Robyn commented on Jan 20 10 at 6:51 pm

I couldn’t do it. We quit trying assisted reproduction after 2 years. Adoption is NOT the default option if a person can’t have bio children. There are quite a number of criteria that make adoption impossible for many infertiles even if they are considering it as a way to grow their family.

Knowing when enough is enough is a deeply personal decision.

If you have children and didn’t have to try very hard to do it, then you will never understand.

Lalalala commented on Jan 20 10 at 9:59 pm

Doesn’t seem like a healthy obsession at all to me.

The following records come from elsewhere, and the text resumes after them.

import Summits.CriticalPhenomena.PercolationContinuityZ3.Theorems.Transplant.SkelFrmQuasiBParamsSlotsT
import Summits.CriticalPhenomena.PercolationContinuityZ3.Theorems.Transplant.SkelFrmBParamsSlotsT
import Summits.CriticalPhenomena.PercolationContinuityZ3.Theorems.Transplant.SkelNegBParamsSlotsT
import Summits.CriticalPhenomena.PercolationContinuityZ3.Theorems.Transplant.SkelFrmQuasiBParamsFineSizeA
import Summits.CriticalPhenomena.PercolationContinuityZ3.Theorems.Transplant.SkelFrmBParamsFineSizeA
import Summits.CriticalPhenomena.PercolationContinuityZ3.Theorems.Transplant.SkelNegBParamsFineSizeA
import Summits.CriticalPhenomena.PercolationContinuityZ3.Theorems.Transplant.SkelFrmFrom1SlotTypes
import Summits.CriticalPhenomena.PercolationContinuityZ3.Theorems.Transplant.SkelFrm1SlotTypes
import Summits.CriticalPhenomena.PercolationContinuityZ3.Theorems.Transplant.SkelFrmQuasi1ParamsPO
import Summits.CriticalPhenomena.PercolationContinuityZ3.Theorems.Transplant.SkelFrm1ParamsPO
import Summits.CriticalPhenomena.PercolationContinuityZ3.Theorems.Transplant.SkelFrmQuasi1ParamsLBL
import Summits.CriticalPhenomena.PercolationContinuityZ3.Theorems.Transplant.SkelFrm1ParamsLBL
import Summits.CriticalPhenomena.PercolationContinuityZ3.Theorems.Transplant.SkelFrmFromBParamsKitA
import Summits.CriticalPhenomena.PercolationContinuityZ3.Theorems.Transplant.SkelFrmBParamsKitA
import Summits.CriticalPhenomena.PercolationContinuityZ3.Theorems.Transplant.SkelFrmQuasiBParamsKitS
import Summits.CriticalPhenomena.PercolationContinuityZ3.Theorems.Transplant.SkelFrmBParamsKitS
import Summits.CriticalPhenomena.PercolationContinuityZ3.Theorems.Transplant.SkelFrmQuasi1ParamsLF
import Summits.CriticalPhenomena.PercolationContinuityZ3.Theorems.Transplant.SkelFrm1ParamsLF
import Summits.CriticalPhenomena.PercolationContinuityZ3.Theorems.Transplant.SkelFrmFrom1ParamsLO
import Summits.CriticalPhenomena.PercolationContinuityZ3.Theorems.Transplant.SkelFrm1ParamsLO
import Summits.CriticalPhenomena.PercolationContinuityZ3.Theorems.Transplant.SkelFrmQuasiBParamsLF
import Summits.CriticalPhenomena.PercolationContinuityZ3.Theorems.Transplant.SkelFrmBParamsLF
import Summits.CriticalPhenomena.PercolationContinuityZ3.Theorems.Transplant.SkelFrmQuasiBParamsFineSize
import Summits.CriticalPhenomena.PercolationContinuityZ3.Theorems.Transplant.SkelFrmBParamsFineSize
import Summits.CriticalPhenomena.PercolationContinuityZ3.Theorems.Transplant.SkelFrmQuasiBParamsLFA
import Summits.CriticalPhenomena.PercolationContinuityZ3.Theorems.Transplant.SkelFrmBParamsLFA
import Summits.CriticalPhenomena.PercolationContinuityZ3.Theorems.Transplant.SkelFrmQuasiBParamsLO
import Summits.CriticalPhenomena.PercolationContinuityZ3.Theorems.Transplant.SkelFrmBParamsLO
import Summits.CriticalPhenomena.PercolationContinuityZ3.Theorems.Transplant.SkelFrmFromBParamsB
import Summits.CriticalPhenomena.PercolationContinuityZ3.Theorems.Transplant.SkelFrmBParamsB
import Summits.CriticalPhenomena.PercolationContinuityZ3.Theorems.Transplant.SkelFrmFromBParamsSlotsR
import Summits.CriticalPhenomena.PercolationContinuityZ3.Theorems.Transplant.SkelFrmBParamsSlotsR
import Summits.CriticalPhenomena.PercolationContinuityZ3.Theorems.Transplant.SkelFrmQuasiBParamsSlotsRS
import Summits.CriticalPhenomena.PercolationContinuityZ3.Theorems.Transplant.SkelFrmBParamsSlotsRS
import Summits.CriticalPhenomena.PercolationContinuityZ3.Theorems.Transplant.SkelFrmQuasiBParamsSlots
import Summits.CriticalPhenomena.PercolationContinuityZ3.Theorems.Transplant.SkelFrmBParamsSlots
import Summits.CriticalPhenomena.PercolationContinuityZ3.Theorems.Transplant.SkelFrmFromBParamsSched
import Summits.CriticalPhenomena.PercolationContinuityZ3.Theorems.Transplant.SkelFrmBParamsSched
import Summits.CriticalPhenomena.PercolationContinuityZ3.Theorems.Transplant.SkelFrmFromBParamsReachFC
import Summits.CriticalPhenomena.PercolationContinuityZ3.Theorems.Transplant.SkelFrmBParamsReachFC
import Summits.CriticalPhenomena.PercolationContinuityZ3.Theorems.Transplant.SkelNegBParamsSlotsTA
import Summits.CriticalPhenomena.PercolationContinuityZ3.Theorems.Transplant.PlanarSkeletonFrmQuasiDefs
import Summits.CriticalPhenomena.PercolationContinuityZ3.Theorems.Transplant.PlanarSkeletonFrmDefs
import Summits.CriticalPhenomena.PercolationContinuityZ3.Theorems.Transplant.SkelPhiStepIDataNS
import Summits.CriticalPhenomena.PercolationContinuityZ3.Theorems.Transplant.SkelFrmQuasi1SlotTypes
import HarnessLib
import Summits.CriticalPhenomena.PercolationContinuityZ3.Theorems.Transplant.SkelFrmBParamsSlotsTA
/-!
# GEN-Q PORT (WAVE-Q table v0.8 section 2, row G091, U-level L12; captain R-6/R-7 2026-08-27: carrier token swap `PlanarSkeletonFrmFrom ↦ PlanarSkeletonFrmQuasi`)
# of the tree module «Transplant/SkelFrmFromBParamsSlotsTA» (sha256 484e898dcede821f…) onto the quasi-step carrier `PlanarSkeletonFrmQuasi` (p507026): «SkelFrmQuasiBParamsSlotsTA»

HAND HUNK (L-KitS-1 reader side, as p3-g30's G076 «SkelFrmQuasiBParamsSlotsT»): `RA' κ Φ t p D mk ↦ RAN' κ Φ (NQ Φ) t p D mk` (6 sites: the (ζ′) cell floors at `g := gT`).

ORIGINAL TITLE: N2 (frames-only node `SamePDropOfSkeletonFrmFrom₁`, OPEN) params column over `PlanarSkeletonFrm` — (ζ″) ledger, shape (B′) of record ((R-14)):

builds on p205010 (kernel theorem, internal audit signed; external expert review pending) — nothing in this file uses p205010; NOTHING is claimed about any open node
((N3-b), the end state).  Lane `prim-bschramm`, seat `prim-bschramm-stmt` (gen 33; GEN-Q column pen; tool = captain gen-1 g4's port_genq.py R-14 --cone + p3-g30's T1 patch).  Helper file (`--supports stmt-CriticalPhenomena-4575 --as helper`).
PORT RULES (U-wave r1–r4 re-used, GEN-Q hunk classes of p3-g29 #6136): declaration order, names and proof texts are those of «SkelFrmFromBParamsSlotsTA», byte-identical except
(i) the carrier token `PlanarSkeletonFrmFrom ↦ PlanarSkeletonFrmQuasi` in binders, `namespace`/`end` lines and qualified names (module names `SkelFrmFrom… ↦ SkelFrmQuasi…`
in imports of already-ported rows); (ii) `Φ.step ↦ Φ.qstep` with the called Steps lemma replaced by its `…Q`/`_q` twin and the cost `Φ.M` threaded (none in this file unless
listed below); (iii) `Φ.cyl_connected ↦ Φ.cyl_reach` readers (none unless listed); (iv) graph-ball radii / window floors ×`Φ.M` (none unless listed).  Carrier-free
residents stay imported/exported from the original «SkelFrmBParamsSlotsTA» exactly as in the FrmFrom port.  Docstrings and citations are the original's.

-/

noncomputable section

open scoped Classical

namespace Summit.CriticalPhenomena.PercolationContinuityZ3.Theorems.Transplant

namespace PlanarSkeletonFrmQuasi

namespace NegB

namespace KS

open Literature.Probability.Percolation Literature.Probability.LatticeModels SimpleGraph
open SkelConc (Consts)
open Skelφ.StepI (DataN)
open Neg

/-! ## §1 The (ζ′) cells under a box floor -/

section Cells

/-- **TRUE (ζ′) CELL SIZES UNDER A BOX FLOOR**: for ANY `r` with `4K(r+2) ≤ M_L`, `Kq·(6r + 11) ≤ s₀` and `Kq·(14r + 27) ≤ s₁` (from `true_size₀A/₁A`:
`M_L + 1 ≤ 23·(s₀+2)`, `≤ 11·(s₁+2)`, and `K = 40·Kq`). [folklore] -/
theorem sA_ge_of_floor (κ : Consts) {V : Type} [DecidableEq V] [Countable V] {G : SimpleGraph V} [G.LocallyFinite] (Φ : PlanarSkeletonFrmQuasi G) (t : V) (p : unitInterval) (D : Skelφ.StepI.DataNS V) (g : ℕ) (f : ℕ) (hN : EqNumL κ Φ t p D g f) (hκ : (hL κ Φ t p D g f).natAbs ≤ 10 * nL κ Φ t p D g f) {r : ℕ} (hr : 4 * Neg.K κ * (r + 2) ≤ ML κ Φ t p D g) :
    (Neg.Kq κ : ℤ) * (6 * (r : ℤ) + 11) ≤ (((fcellsA κ Φ t p D g f).s 0 : ℕ) : ℤ) ∧ (Neg.Kq κ : ℤ) * (14 * (r : ℤ) + 27) ≤ (((fcellsA κ Φ t p D g f).s 1 : ℕ) : ℤ) := by
  have h0 := true_size₀A κ Φ t p D g f hN hκ
  have h1 := true_size₁A κ Φ t p D g f hN hκ
  have hr' : 4 * (Neg.K κ : ℤ) * ((r : ℤ) + 2) ≤ (ML κ Φ t p D g : ℤ) := by exact_mod_cast hr
  have hKq : (1 : ℤ) ≤ Neg.Kq κ := by exact_mod_cast Neg.one_le_Kq κ
  have hKe : (Neg.K κ : ℤ) = 40 * Neg.Kq κ := by rw [Neg.K_eq]; push_cast; ring
  have hr0 : (0 : ℤ) ≤ r := by positivity
  rw [hKe] at hr'
  constructor <;> nlinarith

/-- Today's shapes (`Kq ≥ 1`): `6r + 11 ≤ s₀` and `14r + 27 ≤ s₁` under `4K(r+2) ≤ M_L`. [folklore] -/
theorem sA_ge_of_floor' (κ : Consts) {V : Type} [DecidableEq V] [Countable V] {G : SimpleGraph V} [G.LocallyFinite] (Φ : PlanarSkeletonFrmQuasi G) (t : V) (p : unitInterval) (D : Skelφ.StepI.DataNS V) (g : ℕ) (f : ℕ) (hN : EqNumL κ Φ t p D g f) (hκ : (hL κ Φ t p D g f).natAbs ≤ 10 * nL κ Φ t p D g f) {r : ℕ} (hr : 4 * Neg.K κ * (r + 2) ≤ ML κ Φ t p D g) :
    6 * (r : ℤ) + 11 ≤ (((fcellsA κ Φ t p D g f).s 0 : ℕ) : ℤ) ∧ 14 * (r : ℤ) + 27 ≤ (((fcellsA κ Φ t p D g f).s 1 : ℕ) : ℤ) := by
  obtain ⟨h0, h1⟩ := sA_ge_of_floor κ Φ t p D g f hN hκ hr
  have hKq : (1 : ℤ) ≤ Neg.Kq κ := by exact_mod_cast Neg.one_le_Kq κ
  have hr0 : (0 : ℤ) ≤ r := by positivity
  constructor <;> nlinarith

end Cells

/-! ## §2 The (ζ′) cells at the box value of record -/

section AtValues

/-- **THE (ζ′) CELLS AT `g := gT`**: `Kq·(6·RA' + 11) ≤ s₀`, `Kq·(14·RA' + 27) ≤ s₁` (any width `f`). [folklore] -/
theorem cells_geTA (κ : Consts) {V : Type} [DecidableEq V] [Countable V] {G : SimpleGraph V} [G.LocallyFinite] (Φ : PlanarSkeletonFrmQuasi G) (t : V) (p : unitInterval) (D : Skelφ.StepI.DataNS V) (mk : ℕ) (gx : Neg.FSlot) (f : ℕ) (hN : EqNumL κ Φ t p D (gT mk gx κ Φ t p D) f) (hκ : (hL κ Φ t p D (gT mk gx κ Φ t p D) f).natAbs ≤ 10 * nL κ Φ t p D (gT mk gx κ Φ t p D) f) :
    (Neg.Kq κ : ℤ) * (6 * (RAN' κ Φ (NQ Φ) t p D mk : ℤ) + 11) ≤ (((fcellsA κ Φ t p D (gT mk gx κ Φ t p D) f).s 0 : ℕ) : ℤ) ∧
      (Neg.Kq κ : ℤ) * (14 * (RAN' κ Φ (NQ Φ) t p D mk : ℤ) + 27) ≤ (((fcellsA κ Φ t p D (gT mk gx κ Φ t p D) f).s 1 : ℕ) : ℤ) :=
  sA_ge_of_floor κ Φ t p D _ f hN hκ (ML_floorsT κ Φ t p D mk gx).1

/-- Today's shapes at `g := gT` for the (ζ′) cells: `6·RA' + 11 ≤ s₀`, `14·RA' + 27 ≤ s₁`. [folklore] -/
theorem cells_geTA' (κ : Consts) {V : Type} [DecidableEq V] [Countable V] {G : SimpleGraph V} [G.LocallyFinite] (Φ : PlanarSkeletonFrmQuasi G) (t : V) (p : unitInterval) (D : Skelφ.StepI.DataNS V) (mk : ℕ) (gx : Neg.FSlot) (f : ℕ) (hN : EqNumL κ Φ t p D (gT mk gx κ Φ t p D) f) (hκ : (hL κ Φ t p D (gT mk gx κ Φ t p D) f).natAbs ≤ 10 * nL κ Φ t p D (gT mk gx κ Φ t p D) f) :
    6 * (RAN' κ Φ (NQ Φ) t p D mk : ℤ) + 11 ≤ (((fcellsA κ Φ t p D (gT mk gx κ Φ t p D) f).s 0 : ℕ) : ℤ) ∧
      14 * (RAN' κ Φ (NQ Φ) t p D mk : ℤ) + 27 ≤ (((fcellsA κ Φ t p D (gT mk gx κ Φ t p D) f).s 1 : ℕ) : ℤ) :=
  sA_ge_of_floor' κ Φ t p D _ f hN hκ (ML_floorsT κ Φ t p D mk gx).1

/-- **The (ζ′) fine radii at `g := gT`**: `K·Kq·(6RA'+11) ≤ r₀`, `K·Kq·(14RA'+27) ≤ r₁` (`r_i = K·s_i`). [folklore] -/
theorem r_geTA (κ : Consts) {V : Type} [DecidableEq V] [Countable V] {G : SimpleGraph V} [G.LocallyFinite] (Φ : PlanarSkeletonFrmQuasi G) (t : V) (p : unitInterval) (D : Skelφ.StepI.DataNS V) (mk : ℕ) (gx : Neg.FSlot) (f : ℕ) (hN : EqNumL κ Φ t p D (gT mk gx κ Φ t p D) f) (hκ : (hL κ Φ t p D (gT mk gx κ Φ t p D) f).natAbs ≤ 10 * nL κ Φ t p D (gT mk gx κ Φ t p D) f) :
    (Neg.K κ : ℤ) * ((Neg.Kq κ : ℤ) * (6 * (RAN' κ Φ (NQ Φ) t p D mk : ℤ) + 11)) ≤ ((fcellsA κ Φ t p D (gT mk gx κ Φ t p D) f).r 0 : ℤ) ∧
      (Neg.K κ : ℤ) * ((Neg.Kq κ : ℤ) * (14 * (RAN' κ Φ (NQ Φ) t p D mk : ℤ) + 27)) ≤ ((fcellsA κ Φ t p D (gT mk gx κ Φ t p D) f).r 1 : ℤ) := by
  obtain ⟨h0, h1⟩ := cells_geTA κ Φ t p D mk gx f hN hκ
  have hK : (0 : ℤ) ≤ Neg.K κ := Nat.cast_nonneg _
  rw [(fcellsA κ Φ t p D (gT mk gx κ Φ t p D) f).r_eq 0, (fcellsA κ Φ t p D (gT mk gx κ Φ t p D) f).r_eq 1, (fcellsA_K κ Φ t p D (gT mk gx κ Φ t p D) f).1]
  exact ⟨mul_le_mul_of_nonneg_left h0 hK, mul_le_mul_of_nonneg_left h1 hK⟩

end AtValues

end KS

end NegB

end PlanarSkeletonFrmQuasi

end Summit.CriticalPhenomena.PercolationContinuityZ3.Theorems.Transplant

end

MJ commented on Jan 21 10 at 2:09 pm

If my partner was so obsessed with one issue and spent over $200,000 on it with no success, I’d probably seek counseling – not feel forced to agree, “no matter what the consequences.” To me, this sounds sad and scary. There are many ways to parent and be involved with children – all this time and money and angst on being pregnant has nothing to do with parenting.

leahsmom commented on Jan 21 10 at 4:22 pm

Adoption in the UK- of children in foster care, at least- does not take as long as the same process in America.

But it’s true, adoption is not the auto fix for infertile couples. We wouldn’t want a child to go to a family where they thought of the child as a last choice. Even so, I can’t imagine TWENTY-FIVE years. It sounds crazy, to me.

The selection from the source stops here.